## Problem requirements
Quote exactly the lines from the start of the entries to the one with "(Diamond–Shurman (5.2), Prop.", both ends included.

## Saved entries
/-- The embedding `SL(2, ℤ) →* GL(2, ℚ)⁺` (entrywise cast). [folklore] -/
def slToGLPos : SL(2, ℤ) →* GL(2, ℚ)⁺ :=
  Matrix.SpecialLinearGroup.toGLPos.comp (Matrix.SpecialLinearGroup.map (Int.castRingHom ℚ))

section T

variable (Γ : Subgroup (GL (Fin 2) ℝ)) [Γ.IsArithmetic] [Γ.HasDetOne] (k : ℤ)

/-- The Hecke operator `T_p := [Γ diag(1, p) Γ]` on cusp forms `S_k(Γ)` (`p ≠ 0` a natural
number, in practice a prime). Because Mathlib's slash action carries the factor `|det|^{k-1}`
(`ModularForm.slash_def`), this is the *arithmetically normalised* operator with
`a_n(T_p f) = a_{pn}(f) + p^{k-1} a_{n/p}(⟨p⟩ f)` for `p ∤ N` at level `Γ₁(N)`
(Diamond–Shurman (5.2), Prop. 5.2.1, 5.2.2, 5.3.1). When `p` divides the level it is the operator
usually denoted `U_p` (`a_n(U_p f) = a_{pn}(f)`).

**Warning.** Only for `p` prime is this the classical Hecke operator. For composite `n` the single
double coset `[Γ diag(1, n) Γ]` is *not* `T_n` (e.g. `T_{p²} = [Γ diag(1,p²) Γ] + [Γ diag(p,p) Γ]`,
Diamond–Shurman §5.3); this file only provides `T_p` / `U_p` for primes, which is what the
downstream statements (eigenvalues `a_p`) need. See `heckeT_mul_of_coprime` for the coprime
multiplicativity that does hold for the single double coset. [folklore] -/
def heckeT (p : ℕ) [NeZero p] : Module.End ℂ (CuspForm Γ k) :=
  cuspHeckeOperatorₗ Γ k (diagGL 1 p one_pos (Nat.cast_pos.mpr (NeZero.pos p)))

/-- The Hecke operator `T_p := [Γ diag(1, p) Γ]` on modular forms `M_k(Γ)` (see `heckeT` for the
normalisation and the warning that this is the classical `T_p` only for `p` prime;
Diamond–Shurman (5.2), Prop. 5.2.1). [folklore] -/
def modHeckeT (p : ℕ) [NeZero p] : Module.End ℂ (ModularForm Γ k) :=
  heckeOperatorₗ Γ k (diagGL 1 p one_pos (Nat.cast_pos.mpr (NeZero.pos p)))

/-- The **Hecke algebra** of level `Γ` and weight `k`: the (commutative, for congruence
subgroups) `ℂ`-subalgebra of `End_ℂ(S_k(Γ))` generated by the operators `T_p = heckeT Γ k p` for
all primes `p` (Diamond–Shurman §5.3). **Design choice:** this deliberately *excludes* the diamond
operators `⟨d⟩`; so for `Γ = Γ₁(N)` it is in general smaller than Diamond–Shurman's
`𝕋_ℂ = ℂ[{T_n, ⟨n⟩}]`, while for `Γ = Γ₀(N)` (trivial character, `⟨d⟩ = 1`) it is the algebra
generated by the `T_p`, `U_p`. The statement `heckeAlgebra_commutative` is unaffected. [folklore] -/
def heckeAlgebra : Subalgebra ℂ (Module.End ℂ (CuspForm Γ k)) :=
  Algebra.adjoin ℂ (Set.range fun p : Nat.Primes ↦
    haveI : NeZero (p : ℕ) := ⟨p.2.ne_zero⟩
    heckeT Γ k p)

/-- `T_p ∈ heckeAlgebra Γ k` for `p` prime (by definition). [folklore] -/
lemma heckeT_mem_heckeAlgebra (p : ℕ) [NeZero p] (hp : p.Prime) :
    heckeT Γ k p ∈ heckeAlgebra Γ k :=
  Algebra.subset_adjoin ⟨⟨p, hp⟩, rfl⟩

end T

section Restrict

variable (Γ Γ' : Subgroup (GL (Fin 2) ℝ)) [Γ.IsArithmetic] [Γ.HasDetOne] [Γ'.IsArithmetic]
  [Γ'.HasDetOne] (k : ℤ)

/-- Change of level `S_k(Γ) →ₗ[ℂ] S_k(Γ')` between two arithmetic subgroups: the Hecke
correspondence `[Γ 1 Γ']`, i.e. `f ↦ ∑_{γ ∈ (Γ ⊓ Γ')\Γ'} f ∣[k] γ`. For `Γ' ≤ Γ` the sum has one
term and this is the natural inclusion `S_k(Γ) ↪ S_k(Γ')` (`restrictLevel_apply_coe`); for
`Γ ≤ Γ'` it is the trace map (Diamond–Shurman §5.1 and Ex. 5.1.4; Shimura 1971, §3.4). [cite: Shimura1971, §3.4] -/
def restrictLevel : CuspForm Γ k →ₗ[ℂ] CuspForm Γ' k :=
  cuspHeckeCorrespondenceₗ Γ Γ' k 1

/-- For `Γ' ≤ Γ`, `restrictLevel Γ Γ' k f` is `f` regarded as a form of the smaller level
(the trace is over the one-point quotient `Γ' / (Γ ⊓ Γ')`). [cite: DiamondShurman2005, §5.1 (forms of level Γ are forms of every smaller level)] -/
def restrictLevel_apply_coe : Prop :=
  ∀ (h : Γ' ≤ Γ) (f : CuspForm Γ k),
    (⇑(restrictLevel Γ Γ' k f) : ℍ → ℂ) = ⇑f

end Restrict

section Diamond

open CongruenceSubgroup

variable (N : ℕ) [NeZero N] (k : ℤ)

## Result of this task
/-- The embedding `SL(2, ℤ) →* GL(2, ℚ)⁺` (entrywise cast). [folklore] -/
def slToGLPos : SL(2, ℤ) →* GL(2, ℚ)⁺ :=
  Matrix.SpecialLinearGroup.toGLPos.comp (Matrix.SpecialLinearGroup.map (Int.castRingHom ℚ))

section T

variable (Γ : Subgroup (GL (Fin 2) ℝ)) [Γ.IsArithmetic] [Γ.HasDetOne] (k : ℤ)

/-- The Hecke operator `T_p := [Γ diag(1, p) Γ]` on cusp forms `S_k(Γ)` (`p ≠ 0` a natural
number, in practice a prime). Because Mathlib's slash action carries the factor `|det|^{k-1}`
(`ModularForm.slash_def`), this is the *arithmetically normalised* operator with
`a_n(T_p f) = a_{pn}(f) + p^{k-1} a_{n/p}(⟨p⟩ f)` for `p ∤ N` at level `Γ₁(N)`
(Diamond–Shurman (5.2), Prop. 5.2.1, 5.2.2, 5.3.1). When `p` divides the level it is the operator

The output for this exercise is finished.